About this task: Starting at the line that has "(hL : ∀ k, 0 ≤ L" and stopping after the line that has "(hgF : ∀ t, 1", reproduce the listing below exactly; omit everything else.

Exercise materials:
= = = = = = =
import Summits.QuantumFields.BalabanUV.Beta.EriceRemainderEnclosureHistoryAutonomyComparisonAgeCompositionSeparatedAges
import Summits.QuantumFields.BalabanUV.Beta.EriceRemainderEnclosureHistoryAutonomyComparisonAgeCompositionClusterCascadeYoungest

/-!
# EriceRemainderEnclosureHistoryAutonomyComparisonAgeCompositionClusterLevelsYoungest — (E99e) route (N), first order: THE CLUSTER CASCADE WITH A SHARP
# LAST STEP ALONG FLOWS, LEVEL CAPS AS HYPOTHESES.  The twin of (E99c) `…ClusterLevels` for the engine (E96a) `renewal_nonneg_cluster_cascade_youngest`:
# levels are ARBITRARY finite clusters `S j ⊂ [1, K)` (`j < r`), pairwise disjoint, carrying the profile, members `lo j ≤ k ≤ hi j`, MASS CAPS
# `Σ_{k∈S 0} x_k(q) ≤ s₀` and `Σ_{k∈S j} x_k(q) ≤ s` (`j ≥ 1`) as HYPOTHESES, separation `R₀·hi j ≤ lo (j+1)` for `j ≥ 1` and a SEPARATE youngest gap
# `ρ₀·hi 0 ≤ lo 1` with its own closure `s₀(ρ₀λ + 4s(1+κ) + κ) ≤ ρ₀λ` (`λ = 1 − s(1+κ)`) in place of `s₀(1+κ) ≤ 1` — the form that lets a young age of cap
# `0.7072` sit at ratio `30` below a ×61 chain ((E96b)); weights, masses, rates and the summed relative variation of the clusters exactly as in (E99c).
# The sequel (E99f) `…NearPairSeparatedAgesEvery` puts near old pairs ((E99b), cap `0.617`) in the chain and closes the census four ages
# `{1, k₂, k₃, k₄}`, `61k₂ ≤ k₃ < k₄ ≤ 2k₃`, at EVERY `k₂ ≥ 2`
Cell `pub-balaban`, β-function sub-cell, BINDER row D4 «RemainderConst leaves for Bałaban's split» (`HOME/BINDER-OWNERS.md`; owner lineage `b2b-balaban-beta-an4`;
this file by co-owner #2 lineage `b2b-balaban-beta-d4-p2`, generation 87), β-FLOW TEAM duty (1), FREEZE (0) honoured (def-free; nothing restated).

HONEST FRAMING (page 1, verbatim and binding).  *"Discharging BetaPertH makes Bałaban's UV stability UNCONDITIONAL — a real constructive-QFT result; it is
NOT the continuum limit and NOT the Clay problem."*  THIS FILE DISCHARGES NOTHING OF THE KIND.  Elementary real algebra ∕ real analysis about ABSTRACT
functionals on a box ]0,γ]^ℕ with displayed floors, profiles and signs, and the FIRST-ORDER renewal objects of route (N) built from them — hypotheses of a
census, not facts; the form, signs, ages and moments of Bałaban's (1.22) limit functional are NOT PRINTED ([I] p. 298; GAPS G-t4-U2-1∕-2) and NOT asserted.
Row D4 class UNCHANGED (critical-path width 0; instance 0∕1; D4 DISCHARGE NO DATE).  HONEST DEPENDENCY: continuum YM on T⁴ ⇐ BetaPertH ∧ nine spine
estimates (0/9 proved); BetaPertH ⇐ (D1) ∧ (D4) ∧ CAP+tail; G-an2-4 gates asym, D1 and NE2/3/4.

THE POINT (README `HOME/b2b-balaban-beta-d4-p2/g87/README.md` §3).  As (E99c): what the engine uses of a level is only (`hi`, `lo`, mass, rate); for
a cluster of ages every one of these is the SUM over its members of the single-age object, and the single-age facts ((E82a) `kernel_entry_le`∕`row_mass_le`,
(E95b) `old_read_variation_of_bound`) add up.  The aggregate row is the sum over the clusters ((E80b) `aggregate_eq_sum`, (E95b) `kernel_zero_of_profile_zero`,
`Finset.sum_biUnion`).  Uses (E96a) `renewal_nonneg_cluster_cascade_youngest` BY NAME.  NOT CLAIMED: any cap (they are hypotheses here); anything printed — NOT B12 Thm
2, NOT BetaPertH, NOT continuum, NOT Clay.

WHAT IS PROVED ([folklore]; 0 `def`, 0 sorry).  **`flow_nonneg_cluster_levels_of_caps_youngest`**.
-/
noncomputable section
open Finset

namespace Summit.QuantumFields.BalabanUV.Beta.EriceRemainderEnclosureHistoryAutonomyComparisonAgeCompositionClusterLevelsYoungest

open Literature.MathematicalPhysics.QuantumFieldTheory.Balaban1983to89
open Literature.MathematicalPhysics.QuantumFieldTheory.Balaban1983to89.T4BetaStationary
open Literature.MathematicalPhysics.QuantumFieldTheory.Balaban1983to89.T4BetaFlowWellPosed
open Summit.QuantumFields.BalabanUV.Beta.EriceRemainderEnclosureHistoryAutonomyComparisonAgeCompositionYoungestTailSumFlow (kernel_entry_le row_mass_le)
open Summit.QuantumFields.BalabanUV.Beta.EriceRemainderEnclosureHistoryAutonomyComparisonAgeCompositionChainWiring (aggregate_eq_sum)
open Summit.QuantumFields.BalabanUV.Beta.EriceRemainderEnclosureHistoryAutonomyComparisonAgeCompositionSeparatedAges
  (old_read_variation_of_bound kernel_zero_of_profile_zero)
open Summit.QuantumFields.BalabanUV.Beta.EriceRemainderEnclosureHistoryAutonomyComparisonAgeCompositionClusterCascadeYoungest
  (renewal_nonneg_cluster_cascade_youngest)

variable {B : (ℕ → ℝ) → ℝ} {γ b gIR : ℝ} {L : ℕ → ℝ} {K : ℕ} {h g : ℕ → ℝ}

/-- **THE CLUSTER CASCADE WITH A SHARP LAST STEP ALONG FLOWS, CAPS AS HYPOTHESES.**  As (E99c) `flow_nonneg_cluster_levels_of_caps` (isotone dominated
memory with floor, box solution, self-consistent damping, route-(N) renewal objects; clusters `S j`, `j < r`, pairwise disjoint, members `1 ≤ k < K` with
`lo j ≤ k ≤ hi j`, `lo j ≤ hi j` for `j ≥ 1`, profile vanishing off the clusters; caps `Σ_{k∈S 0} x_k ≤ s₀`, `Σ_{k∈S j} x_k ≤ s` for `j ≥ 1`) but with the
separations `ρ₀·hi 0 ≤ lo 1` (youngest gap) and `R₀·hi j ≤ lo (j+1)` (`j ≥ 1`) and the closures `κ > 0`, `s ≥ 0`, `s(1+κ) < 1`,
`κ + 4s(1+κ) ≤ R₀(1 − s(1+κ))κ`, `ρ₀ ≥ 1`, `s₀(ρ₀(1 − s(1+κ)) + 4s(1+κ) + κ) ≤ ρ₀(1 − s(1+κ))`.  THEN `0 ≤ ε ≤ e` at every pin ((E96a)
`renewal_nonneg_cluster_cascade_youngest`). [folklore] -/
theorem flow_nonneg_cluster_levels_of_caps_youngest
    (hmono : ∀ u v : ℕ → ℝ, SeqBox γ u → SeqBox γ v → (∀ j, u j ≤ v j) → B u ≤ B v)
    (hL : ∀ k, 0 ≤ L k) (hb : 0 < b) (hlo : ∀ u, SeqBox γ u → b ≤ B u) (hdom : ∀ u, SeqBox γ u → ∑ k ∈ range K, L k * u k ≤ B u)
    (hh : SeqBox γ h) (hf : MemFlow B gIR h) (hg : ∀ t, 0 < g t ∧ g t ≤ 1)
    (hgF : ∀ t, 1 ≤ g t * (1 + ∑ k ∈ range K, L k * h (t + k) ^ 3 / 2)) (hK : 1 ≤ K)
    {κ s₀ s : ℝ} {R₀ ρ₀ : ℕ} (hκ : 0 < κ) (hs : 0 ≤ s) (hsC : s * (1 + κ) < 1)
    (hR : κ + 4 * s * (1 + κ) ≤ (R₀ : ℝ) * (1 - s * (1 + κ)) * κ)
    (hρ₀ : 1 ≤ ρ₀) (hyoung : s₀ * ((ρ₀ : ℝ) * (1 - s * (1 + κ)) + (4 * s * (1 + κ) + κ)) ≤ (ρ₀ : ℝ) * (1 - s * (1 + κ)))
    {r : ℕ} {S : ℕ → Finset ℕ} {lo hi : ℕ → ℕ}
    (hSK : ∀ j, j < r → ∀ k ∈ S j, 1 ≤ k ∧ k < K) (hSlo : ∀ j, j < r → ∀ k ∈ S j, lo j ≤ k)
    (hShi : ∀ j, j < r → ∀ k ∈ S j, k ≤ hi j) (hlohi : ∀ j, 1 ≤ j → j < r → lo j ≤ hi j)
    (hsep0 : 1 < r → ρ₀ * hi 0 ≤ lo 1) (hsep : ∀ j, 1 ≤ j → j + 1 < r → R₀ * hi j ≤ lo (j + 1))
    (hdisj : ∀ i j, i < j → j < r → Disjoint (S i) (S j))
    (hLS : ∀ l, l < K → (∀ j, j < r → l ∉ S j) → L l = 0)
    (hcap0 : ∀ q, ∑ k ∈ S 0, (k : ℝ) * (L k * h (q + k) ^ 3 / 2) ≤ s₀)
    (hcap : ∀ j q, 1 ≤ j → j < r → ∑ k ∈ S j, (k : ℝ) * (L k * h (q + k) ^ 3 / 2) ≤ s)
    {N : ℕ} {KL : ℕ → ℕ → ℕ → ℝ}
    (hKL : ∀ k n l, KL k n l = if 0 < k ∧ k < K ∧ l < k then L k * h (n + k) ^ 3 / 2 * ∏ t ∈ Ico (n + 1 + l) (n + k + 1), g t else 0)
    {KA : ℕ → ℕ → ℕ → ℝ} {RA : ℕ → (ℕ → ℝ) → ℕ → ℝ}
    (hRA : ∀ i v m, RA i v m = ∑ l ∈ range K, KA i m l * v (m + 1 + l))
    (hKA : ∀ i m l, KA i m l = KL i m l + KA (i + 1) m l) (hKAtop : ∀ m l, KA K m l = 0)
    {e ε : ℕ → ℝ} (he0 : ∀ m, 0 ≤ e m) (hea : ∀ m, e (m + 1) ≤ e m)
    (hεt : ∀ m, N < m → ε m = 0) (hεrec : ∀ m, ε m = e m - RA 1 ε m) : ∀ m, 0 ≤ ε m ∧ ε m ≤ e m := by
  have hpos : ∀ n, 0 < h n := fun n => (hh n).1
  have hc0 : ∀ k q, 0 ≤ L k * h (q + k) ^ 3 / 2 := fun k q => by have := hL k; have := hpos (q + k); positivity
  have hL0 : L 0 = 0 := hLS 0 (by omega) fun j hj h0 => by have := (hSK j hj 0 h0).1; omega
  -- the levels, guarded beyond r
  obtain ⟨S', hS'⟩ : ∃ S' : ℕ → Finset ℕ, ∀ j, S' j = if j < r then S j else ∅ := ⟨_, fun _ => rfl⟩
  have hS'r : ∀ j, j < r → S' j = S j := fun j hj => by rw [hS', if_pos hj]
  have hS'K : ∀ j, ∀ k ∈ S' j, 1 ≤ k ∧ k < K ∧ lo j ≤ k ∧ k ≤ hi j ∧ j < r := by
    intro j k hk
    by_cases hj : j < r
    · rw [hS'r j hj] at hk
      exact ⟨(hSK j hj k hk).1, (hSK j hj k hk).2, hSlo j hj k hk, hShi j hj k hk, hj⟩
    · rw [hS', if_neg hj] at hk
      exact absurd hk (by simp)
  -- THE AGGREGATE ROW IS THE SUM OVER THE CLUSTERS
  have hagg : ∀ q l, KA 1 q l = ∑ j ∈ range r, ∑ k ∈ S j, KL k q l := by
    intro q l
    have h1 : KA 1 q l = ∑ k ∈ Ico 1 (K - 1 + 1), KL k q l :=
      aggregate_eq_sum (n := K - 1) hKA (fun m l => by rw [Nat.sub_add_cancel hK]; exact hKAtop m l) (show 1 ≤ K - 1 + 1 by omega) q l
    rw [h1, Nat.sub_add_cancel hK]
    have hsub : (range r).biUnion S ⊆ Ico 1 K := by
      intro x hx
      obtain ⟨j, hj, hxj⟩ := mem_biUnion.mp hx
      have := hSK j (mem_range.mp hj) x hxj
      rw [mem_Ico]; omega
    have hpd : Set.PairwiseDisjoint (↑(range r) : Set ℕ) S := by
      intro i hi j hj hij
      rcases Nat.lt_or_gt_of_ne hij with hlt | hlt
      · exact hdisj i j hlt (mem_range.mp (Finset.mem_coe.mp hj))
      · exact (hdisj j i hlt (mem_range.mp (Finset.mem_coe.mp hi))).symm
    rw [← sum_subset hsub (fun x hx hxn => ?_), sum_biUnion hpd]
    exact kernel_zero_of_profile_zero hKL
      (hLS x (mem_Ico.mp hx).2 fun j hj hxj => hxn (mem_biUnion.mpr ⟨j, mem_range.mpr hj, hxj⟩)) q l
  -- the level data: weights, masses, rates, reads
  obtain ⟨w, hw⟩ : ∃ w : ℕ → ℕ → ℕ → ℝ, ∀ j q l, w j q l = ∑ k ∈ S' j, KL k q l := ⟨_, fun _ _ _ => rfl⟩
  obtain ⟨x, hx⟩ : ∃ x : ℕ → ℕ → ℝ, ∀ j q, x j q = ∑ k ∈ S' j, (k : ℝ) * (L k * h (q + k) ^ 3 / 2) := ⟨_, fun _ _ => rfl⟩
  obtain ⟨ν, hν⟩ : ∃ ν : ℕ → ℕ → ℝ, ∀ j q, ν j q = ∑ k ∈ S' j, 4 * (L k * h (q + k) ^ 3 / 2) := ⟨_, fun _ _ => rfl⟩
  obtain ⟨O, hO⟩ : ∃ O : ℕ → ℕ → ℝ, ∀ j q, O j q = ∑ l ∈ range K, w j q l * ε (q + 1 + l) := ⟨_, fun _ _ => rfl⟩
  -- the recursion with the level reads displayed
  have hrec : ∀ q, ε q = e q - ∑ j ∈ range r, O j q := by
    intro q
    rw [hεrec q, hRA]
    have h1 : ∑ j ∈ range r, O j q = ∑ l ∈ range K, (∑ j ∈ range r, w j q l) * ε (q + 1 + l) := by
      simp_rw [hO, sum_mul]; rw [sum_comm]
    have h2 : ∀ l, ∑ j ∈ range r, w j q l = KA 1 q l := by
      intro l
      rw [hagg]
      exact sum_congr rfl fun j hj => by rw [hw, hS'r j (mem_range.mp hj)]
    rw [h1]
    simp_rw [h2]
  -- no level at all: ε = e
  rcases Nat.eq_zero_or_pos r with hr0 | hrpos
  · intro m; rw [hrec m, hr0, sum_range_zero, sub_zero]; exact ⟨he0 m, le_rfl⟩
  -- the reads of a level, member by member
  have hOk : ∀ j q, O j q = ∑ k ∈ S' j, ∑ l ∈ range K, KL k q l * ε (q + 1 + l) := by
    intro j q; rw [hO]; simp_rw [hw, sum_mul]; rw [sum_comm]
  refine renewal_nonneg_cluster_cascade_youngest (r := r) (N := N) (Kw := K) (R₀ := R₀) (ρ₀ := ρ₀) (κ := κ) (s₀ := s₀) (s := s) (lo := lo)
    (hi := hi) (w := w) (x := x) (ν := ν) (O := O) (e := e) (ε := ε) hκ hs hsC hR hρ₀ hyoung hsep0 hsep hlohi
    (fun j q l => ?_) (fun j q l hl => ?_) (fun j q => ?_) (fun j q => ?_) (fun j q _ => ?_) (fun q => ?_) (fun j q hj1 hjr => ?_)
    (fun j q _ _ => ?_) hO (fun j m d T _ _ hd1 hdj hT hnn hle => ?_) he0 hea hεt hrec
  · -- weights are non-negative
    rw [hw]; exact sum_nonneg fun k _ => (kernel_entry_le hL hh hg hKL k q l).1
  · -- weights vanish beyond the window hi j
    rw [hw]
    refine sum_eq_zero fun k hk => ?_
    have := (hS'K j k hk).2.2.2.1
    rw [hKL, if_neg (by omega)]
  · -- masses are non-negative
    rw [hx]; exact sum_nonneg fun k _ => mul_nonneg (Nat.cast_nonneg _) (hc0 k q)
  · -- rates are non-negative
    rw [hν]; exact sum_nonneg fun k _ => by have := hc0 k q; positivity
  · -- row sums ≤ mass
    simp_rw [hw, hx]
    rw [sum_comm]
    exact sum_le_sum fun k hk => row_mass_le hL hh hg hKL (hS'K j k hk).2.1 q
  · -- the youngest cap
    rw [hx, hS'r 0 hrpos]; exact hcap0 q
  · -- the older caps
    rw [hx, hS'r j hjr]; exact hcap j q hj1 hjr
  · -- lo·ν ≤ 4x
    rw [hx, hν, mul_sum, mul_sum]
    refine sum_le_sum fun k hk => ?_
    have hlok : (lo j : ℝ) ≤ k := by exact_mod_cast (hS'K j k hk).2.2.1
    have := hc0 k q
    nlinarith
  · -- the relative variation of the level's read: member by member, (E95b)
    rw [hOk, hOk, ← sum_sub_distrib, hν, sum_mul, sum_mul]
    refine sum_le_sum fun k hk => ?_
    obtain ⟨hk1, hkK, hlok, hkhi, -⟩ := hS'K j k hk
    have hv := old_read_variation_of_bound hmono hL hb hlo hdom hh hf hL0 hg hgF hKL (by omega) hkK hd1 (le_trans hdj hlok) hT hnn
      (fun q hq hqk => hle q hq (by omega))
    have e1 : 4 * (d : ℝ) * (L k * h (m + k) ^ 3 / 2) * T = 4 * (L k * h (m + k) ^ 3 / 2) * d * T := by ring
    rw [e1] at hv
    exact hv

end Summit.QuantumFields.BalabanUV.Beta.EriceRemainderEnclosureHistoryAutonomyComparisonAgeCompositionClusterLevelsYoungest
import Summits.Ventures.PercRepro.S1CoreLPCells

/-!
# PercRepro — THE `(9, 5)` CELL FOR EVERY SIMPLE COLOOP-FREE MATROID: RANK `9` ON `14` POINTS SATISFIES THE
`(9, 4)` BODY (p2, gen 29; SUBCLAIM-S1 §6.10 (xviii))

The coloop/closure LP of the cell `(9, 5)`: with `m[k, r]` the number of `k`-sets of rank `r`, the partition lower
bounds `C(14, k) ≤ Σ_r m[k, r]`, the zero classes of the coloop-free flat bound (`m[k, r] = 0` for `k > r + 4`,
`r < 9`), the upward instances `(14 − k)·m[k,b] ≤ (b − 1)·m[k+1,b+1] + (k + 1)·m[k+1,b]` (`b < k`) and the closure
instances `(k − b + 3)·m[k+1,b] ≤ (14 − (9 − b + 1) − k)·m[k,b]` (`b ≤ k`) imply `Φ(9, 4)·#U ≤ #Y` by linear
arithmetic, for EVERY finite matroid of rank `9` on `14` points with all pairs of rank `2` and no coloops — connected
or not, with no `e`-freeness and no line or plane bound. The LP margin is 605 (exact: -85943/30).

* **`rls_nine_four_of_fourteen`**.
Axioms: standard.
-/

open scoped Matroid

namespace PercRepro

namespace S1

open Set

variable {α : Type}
= = = = = = =
Answer to this problem:
    (hL : ∀ k, 0 ≤ L k) (hb : 0 < b) (hlo : ∀ u, SeqBox γ u → b ≤ B u) (hdom : ∀ u, SeqBox γ u → ∑ k ∈ range K, L k * u k ≤ B u)
    (hh : SeqBox γ h) (hf : MemFlow B gIR h) (hg : ∀ t, 0 < g t ∧ g t ≤ 1)
    (hgF : ∀ t, 1 ≤ g t * (1 + ∑ k ∈ range K, L k * h (t + k) ^ 3 / 2)) (hK : 1 ≤ K)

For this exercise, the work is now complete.